-- WHAT THE TASK REQUIRES --
Reproduce the data below word for word.

======== DATASET RECORDS ========

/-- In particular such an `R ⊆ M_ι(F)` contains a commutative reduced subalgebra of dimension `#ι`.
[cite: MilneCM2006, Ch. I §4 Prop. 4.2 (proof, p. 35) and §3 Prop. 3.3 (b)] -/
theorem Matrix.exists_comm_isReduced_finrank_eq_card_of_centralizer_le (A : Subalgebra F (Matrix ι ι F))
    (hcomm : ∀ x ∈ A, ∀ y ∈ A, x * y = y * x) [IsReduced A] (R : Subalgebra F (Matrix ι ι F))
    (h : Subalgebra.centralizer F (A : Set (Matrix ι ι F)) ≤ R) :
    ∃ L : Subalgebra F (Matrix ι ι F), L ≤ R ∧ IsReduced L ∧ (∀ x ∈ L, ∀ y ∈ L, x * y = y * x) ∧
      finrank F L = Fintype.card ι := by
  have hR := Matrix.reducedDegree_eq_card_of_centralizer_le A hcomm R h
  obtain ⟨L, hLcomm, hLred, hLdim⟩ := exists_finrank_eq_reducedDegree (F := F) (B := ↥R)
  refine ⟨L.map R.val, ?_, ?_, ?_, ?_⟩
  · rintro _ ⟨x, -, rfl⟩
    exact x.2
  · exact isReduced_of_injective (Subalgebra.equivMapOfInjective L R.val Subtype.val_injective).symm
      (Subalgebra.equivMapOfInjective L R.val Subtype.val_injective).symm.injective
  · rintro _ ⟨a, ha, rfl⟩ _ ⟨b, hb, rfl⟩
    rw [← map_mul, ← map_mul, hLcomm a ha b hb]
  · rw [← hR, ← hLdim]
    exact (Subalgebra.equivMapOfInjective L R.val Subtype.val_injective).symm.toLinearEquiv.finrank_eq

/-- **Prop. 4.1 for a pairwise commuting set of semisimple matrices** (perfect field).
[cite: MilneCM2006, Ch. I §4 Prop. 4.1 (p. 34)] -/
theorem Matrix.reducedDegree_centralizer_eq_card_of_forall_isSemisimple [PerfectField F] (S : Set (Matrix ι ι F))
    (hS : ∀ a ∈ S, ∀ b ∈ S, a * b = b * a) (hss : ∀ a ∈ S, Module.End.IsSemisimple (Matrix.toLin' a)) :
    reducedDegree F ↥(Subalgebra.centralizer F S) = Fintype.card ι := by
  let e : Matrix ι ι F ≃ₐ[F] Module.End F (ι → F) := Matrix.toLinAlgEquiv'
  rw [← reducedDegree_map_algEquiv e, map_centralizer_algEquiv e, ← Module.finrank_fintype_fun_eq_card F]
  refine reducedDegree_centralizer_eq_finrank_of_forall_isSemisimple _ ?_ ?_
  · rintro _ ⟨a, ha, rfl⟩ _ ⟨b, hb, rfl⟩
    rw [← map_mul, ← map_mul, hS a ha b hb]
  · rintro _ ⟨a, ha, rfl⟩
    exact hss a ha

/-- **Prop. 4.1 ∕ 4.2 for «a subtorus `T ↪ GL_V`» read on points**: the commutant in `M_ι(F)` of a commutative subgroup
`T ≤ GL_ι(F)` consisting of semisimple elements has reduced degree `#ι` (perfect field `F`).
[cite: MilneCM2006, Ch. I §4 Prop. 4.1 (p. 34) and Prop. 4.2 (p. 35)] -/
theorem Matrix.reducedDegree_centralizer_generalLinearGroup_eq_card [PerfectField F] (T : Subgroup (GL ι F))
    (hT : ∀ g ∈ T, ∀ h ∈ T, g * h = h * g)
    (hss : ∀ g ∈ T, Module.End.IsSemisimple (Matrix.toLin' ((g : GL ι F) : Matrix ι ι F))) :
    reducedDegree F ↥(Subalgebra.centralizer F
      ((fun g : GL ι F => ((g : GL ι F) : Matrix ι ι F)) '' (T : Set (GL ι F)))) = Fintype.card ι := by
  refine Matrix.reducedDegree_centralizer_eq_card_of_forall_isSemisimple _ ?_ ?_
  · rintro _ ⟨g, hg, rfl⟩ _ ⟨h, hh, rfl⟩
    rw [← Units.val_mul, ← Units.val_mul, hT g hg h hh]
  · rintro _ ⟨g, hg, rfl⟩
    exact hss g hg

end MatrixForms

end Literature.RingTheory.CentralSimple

========

-- EXERCISE ANSWER --
/-- In particular such an `R ⊆ M_ι(F)` contains a commutative reduced subalgebra of dimension `#ι`.
[cite: MilneCM2006, Ch. I §4 Prop. 4.2 (proof, p. 35) and §3 Prop. 3.3 (b)] -/
theorem Matrix.exists_comm_isReduced_finrank_eq_card_of_centralizer_le (A : Subalgebra F (Matrix ι ι F))
    (hcomm : ∀ x ∈ A, ∀ y ∈ A, x * y = y * x) [IsReduced A] (R : Subalgebra F (Matrix ι ι F))
    (h : Subalgebra.centralizer F (A : Set (Matrix ι ι F)) ≤ R) :
    ∃ L : Subalgebra F (Matrix ι ι F), L ≤ R ∧ IsReduced L ∧ (∀ x ∈ L, ∀ y ∈ L, x * y = y * x) ∧
      finrank F L = Fintype.card ι := by
  have hR := Matrix.reducedDegree_eq_card_of_centralizer_le A hcomm R h
  obtain ⟨L, hLcomm, hLred, hLdim⟩ := exists_finrank_eq_reducedDegree (F := F) (B := ↥R)
  refine ⟨L.map R.val, ?_, ?_, ?_, ?_⟩
  · rintro _ ⟨x, -, rfl⟩
    exact x.2
  · exact isReduced_of_injective (Subalgebra.equivMapOfInjective L R.val Subtype.val_injective).symm
      (Subalgebra.equivMapOfInjective L R.val Subtype.val_injective).symm.injective
  · rintro _ ⟨a, ha, rfl⟩ _ ⟨b, hb, rfl⟩
    rw [← map_mul, ← map_mul, hLcomm a ha b hb]
  · rw [← hR, ← hLdim]
    exact (Subalgebra.equivMapOfInjective L R.val Subtype.val_injective).symm.toLinearEquiv.finrank_eq

/-- **Prop. 4.1 for a pairwise commuting set of semisimple matrices** (perfect field).
[cite: MilneCM2006, Ch. I §4 Prop. 4.1 (p. 34)] -/
theorem Matrix.reducedDegree_centralizer_eq_card_of_forall_isSemisimple [PerfectField F] (S : Set (Matrix ι ι F))
    (hS : ∀ a ∈ S, ∀ b ∈ S, a * b = b * a) (hss : ∀ a ∈ S, Module.End.IsSemisimple (Matrix.toLin' a)) :
    reducedDegree F ↥(Subalgebra.centralizer F S) = Fintype.card ι := by
  let e : Matrix ι ι F ≃ₐ[F] Module.End F (ι → F) := Matrix.toLinAlgEquiv'
  rw [← reducedDegree_map_algEquiv e, map_centralizer_algEquiv e, ← Module.finrank_fintype_fun_eq_card F]
  refine reducedDegree_centralizer_eq_finrank_of_forall_isSemisimple _ ?_ ?_
  · rintro _ ⟨a, ha, rfl⟩ _ ⟨b, hb, rfl⟩
    rw [← map_mul, ← map_mul, hS a ha b hb]
  · rintro _ ⟨a, ha, rfl⟩
    exact hss a ha

/-- **Prop. 4.1 ∕ 4.2 for «a subtorus `T ↪ GL_V`» read on points**: the commutant in `M_ι(F)` of a commutative subgroup
`T ≤ GL_ι(F)` consisting of semisimple elements has reduced degree `#ι` (perfect field `F`).
[cite: MilneCM2006, Ch. I §4 Prop. 4.1 (p. 34) and Prop. 4.2 (p. 35)] -/
theorem Matrix.reducedDegree_centralizer_generalLinearGroup_eq_card [PerfectField F] (T : Subgroup (GL ι F))
    (hT : ∀ g ∈ T, ∀ h ∈ T, g * h = h * g)
    (hss : ∀ g ∈ T, Module.End.IsSemisimple (Matrix.toLin' ((g : GL ι F) : Matrix ι ι F))) :
    reducedDegree F ↥(Subalgebra.centralizer F
      ((fun g : GL ι F => ((g : GL ι F) : Matrix ι ι F)) '' (T : Set (GL ι F)))) = Fintype.card ι := by
  refine Matrix.reducedDegree_centralizer_eq_card_of_forall_isSemisimple _ ?_ ?_
  · rintro _ ⟨g, hg, rfl⟩ _ ⟨h, hh, rfl⟩
    rw [← Units.val_mul, ← Units.val_mul, hT g hg h hh]
  · rintro _ ⟨g, hg, rfl⟩
    exact hss g hg

end MatrixForms

end Literature.RingTheory.CentralSimple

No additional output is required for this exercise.